- **MATERIAL FOR THIS TASK**:
◆ ◆ ◆ ◆
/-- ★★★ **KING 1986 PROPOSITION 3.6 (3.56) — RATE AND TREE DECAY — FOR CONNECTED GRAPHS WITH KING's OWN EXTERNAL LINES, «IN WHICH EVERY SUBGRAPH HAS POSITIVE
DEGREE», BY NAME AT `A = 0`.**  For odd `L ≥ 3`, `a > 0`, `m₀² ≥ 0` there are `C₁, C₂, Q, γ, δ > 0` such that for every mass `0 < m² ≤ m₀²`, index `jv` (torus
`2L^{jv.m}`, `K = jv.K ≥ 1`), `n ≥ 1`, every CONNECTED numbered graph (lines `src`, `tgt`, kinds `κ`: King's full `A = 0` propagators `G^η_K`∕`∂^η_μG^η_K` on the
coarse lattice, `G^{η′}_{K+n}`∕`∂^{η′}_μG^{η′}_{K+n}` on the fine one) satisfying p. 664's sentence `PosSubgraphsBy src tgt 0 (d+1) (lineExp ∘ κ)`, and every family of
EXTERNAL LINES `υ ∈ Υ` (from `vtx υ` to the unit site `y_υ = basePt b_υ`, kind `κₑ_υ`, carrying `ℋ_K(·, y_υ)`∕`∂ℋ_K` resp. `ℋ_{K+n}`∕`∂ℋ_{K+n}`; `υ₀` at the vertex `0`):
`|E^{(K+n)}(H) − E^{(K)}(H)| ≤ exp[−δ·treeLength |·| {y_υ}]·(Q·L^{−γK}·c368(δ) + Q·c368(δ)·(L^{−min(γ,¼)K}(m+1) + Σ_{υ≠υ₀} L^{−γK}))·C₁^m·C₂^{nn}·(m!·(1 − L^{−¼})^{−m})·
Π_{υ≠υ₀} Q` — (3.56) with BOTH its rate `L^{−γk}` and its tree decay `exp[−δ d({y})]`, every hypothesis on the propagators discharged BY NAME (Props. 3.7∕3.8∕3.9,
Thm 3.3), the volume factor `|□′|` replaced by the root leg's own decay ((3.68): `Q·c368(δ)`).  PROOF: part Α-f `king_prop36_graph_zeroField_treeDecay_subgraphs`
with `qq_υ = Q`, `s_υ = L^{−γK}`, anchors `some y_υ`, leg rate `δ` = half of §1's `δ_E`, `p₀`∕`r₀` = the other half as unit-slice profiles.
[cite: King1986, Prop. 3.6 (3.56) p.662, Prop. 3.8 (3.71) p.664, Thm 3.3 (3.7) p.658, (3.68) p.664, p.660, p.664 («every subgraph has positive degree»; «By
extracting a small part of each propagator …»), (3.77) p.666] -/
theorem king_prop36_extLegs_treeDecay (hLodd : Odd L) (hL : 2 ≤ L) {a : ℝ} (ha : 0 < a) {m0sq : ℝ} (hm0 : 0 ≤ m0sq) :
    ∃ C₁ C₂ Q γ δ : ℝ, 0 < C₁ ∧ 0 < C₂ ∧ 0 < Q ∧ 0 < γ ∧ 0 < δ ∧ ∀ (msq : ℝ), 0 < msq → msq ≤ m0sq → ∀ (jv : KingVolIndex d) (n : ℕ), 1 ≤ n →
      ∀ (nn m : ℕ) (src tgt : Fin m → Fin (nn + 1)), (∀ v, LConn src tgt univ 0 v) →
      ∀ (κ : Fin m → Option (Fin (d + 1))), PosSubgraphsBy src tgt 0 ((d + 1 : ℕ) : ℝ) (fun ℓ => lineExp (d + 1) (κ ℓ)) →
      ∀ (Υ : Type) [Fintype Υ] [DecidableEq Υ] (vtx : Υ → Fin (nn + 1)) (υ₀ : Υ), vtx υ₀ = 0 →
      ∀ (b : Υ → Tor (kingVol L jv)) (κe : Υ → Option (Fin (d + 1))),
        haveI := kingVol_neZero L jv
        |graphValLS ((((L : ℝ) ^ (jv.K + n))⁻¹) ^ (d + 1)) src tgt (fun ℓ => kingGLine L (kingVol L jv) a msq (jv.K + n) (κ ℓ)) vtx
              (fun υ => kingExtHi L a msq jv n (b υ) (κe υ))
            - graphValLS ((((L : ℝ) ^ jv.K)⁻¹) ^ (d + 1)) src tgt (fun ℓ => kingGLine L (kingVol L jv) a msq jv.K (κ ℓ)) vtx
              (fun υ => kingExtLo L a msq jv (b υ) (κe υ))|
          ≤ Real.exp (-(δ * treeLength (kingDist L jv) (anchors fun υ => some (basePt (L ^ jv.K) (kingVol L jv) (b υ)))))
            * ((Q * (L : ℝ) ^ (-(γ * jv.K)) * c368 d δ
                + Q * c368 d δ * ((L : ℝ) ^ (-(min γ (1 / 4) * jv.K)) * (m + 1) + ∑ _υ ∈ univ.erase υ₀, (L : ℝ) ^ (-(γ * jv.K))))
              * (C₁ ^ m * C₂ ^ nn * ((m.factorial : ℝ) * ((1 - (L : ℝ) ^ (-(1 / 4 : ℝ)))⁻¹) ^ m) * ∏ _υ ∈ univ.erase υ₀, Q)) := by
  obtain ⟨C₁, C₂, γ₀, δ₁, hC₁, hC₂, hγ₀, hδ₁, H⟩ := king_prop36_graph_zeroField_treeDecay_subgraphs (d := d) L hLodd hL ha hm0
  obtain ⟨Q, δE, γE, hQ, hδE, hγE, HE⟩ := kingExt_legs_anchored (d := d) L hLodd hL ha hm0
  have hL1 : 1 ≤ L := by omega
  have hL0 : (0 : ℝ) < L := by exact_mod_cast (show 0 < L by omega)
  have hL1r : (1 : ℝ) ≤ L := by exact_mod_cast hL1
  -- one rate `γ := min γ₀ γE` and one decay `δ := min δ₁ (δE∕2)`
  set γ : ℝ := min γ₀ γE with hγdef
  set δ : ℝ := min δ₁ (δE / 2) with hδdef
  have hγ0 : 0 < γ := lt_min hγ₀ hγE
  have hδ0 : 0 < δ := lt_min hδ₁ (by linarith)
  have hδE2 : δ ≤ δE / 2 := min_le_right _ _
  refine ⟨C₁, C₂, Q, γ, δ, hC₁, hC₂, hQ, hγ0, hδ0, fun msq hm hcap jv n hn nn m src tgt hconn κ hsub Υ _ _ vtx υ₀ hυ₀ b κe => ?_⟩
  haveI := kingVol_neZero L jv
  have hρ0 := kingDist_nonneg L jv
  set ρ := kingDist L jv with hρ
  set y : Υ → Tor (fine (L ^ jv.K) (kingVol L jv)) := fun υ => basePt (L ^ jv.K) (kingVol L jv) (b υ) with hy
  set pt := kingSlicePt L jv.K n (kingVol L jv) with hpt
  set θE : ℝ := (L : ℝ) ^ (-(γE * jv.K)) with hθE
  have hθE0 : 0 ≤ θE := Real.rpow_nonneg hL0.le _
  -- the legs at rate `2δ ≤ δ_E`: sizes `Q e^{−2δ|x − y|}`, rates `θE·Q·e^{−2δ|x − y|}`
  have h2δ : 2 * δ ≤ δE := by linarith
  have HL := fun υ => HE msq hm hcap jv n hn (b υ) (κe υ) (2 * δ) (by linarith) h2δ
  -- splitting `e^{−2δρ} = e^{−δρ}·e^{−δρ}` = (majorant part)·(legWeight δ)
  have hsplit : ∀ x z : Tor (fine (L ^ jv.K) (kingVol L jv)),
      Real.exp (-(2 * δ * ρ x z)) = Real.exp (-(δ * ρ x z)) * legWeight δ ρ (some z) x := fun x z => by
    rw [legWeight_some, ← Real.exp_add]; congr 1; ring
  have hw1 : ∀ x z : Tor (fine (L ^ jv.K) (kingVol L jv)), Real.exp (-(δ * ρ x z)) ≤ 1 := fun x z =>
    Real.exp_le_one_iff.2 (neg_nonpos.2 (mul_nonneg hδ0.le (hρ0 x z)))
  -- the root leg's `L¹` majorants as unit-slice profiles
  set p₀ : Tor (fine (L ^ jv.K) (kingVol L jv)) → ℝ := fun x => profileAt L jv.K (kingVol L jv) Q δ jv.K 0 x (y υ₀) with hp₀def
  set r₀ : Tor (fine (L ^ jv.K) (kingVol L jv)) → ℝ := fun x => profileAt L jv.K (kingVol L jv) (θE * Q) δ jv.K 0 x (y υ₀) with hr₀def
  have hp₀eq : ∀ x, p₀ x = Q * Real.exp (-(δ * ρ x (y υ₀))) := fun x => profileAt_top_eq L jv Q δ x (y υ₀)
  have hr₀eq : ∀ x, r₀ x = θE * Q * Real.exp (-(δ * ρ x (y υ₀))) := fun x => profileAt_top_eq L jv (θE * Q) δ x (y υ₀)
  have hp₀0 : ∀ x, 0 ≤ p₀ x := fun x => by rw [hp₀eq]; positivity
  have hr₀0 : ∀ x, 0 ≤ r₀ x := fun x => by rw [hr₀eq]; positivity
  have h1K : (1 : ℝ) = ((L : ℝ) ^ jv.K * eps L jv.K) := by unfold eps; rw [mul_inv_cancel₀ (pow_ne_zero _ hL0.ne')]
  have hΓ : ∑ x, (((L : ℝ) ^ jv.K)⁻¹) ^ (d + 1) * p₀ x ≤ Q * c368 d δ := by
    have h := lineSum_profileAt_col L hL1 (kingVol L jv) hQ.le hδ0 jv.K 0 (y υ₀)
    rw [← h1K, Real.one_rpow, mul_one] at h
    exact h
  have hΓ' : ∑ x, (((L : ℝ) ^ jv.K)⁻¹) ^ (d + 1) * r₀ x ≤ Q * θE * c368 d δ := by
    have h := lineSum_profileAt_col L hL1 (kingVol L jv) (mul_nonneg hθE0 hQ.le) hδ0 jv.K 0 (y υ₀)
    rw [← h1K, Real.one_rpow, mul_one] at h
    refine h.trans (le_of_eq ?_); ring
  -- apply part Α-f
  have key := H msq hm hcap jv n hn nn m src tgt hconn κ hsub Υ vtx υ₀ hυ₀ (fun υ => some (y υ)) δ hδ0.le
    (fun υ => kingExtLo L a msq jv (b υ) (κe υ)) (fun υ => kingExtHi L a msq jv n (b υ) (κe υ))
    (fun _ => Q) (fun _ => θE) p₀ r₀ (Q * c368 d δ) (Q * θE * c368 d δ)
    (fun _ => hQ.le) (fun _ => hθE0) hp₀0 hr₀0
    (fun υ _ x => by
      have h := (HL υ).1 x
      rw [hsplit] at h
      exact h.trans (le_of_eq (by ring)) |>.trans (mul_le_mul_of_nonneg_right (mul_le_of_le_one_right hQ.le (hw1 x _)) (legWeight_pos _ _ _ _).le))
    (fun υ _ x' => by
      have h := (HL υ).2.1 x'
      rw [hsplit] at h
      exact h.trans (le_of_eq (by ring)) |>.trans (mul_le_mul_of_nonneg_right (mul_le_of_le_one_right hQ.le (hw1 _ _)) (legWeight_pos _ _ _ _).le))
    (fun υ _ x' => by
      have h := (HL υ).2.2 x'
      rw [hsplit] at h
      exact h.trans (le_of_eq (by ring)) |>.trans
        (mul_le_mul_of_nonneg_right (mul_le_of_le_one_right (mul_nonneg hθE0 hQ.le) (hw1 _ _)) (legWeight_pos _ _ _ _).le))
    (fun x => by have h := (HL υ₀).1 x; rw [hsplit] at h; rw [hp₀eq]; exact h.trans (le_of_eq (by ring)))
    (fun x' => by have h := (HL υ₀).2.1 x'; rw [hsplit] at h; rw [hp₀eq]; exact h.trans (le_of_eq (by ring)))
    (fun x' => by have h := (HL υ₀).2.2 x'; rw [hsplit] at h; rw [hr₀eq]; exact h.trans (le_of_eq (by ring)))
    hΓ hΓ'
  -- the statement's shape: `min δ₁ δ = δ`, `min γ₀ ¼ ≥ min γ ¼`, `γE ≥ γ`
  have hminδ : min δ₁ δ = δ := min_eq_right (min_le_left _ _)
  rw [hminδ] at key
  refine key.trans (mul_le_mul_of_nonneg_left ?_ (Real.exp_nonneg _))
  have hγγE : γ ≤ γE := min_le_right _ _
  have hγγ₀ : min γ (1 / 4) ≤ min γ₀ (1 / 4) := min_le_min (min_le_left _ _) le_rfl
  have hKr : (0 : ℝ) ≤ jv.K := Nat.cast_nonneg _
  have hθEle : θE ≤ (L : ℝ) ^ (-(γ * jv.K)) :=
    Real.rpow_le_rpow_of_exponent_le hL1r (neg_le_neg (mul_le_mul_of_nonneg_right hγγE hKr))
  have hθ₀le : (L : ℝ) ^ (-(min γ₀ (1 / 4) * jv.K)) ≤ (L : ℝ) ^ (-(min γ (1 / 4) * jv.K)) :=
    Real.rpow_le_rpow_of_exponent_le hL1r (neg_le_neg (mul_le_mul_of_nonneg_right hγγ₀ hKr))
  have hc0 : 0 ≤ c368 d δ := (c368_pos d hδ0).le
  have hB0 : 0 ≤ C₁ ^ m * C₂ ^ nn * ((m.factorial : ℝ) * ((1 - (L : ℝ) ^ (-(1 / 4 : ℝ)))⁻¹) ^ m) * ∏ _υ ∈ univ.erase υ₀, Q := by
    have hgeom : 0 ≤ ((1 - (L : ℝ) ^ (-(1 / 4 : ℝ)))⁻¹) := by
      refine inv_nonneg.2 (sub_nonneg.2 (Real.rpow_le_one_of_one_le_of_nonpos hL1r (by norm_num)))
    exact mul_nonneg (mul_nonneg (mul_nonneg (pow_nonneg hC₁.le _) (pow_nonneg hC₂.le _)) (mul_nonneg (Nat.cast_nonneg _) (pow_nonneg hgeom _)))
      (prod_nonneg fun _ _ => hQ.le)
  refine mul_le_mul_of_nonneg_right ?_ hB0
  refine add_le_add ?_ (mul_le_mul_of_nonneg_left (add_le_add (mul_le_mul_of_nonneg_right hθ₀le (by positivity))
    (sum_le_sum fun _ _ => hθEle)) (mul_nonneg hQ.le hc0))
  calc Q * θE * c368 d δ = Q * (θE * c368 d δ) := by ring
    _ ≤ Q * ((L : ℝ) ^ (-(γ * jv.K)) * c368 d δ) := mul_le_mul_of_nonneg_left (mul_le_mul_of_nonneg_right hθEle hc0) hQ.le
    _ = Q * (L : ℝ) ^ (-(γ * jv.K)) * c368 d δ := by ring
◆ ◆ ◆ ◆
- **YOUR ASSIGNMENT**: Where a line above contains the word "hγγE", show that line.

- **ANSWER BELOW**:
  have hγγE : γ ≤ γE := min_le_right _ _
    Real.rpow_le_rpow_of_exponent_le hL1r (neg_le_neg (mul_le_mul_of_nonneg_right hγγE hKr))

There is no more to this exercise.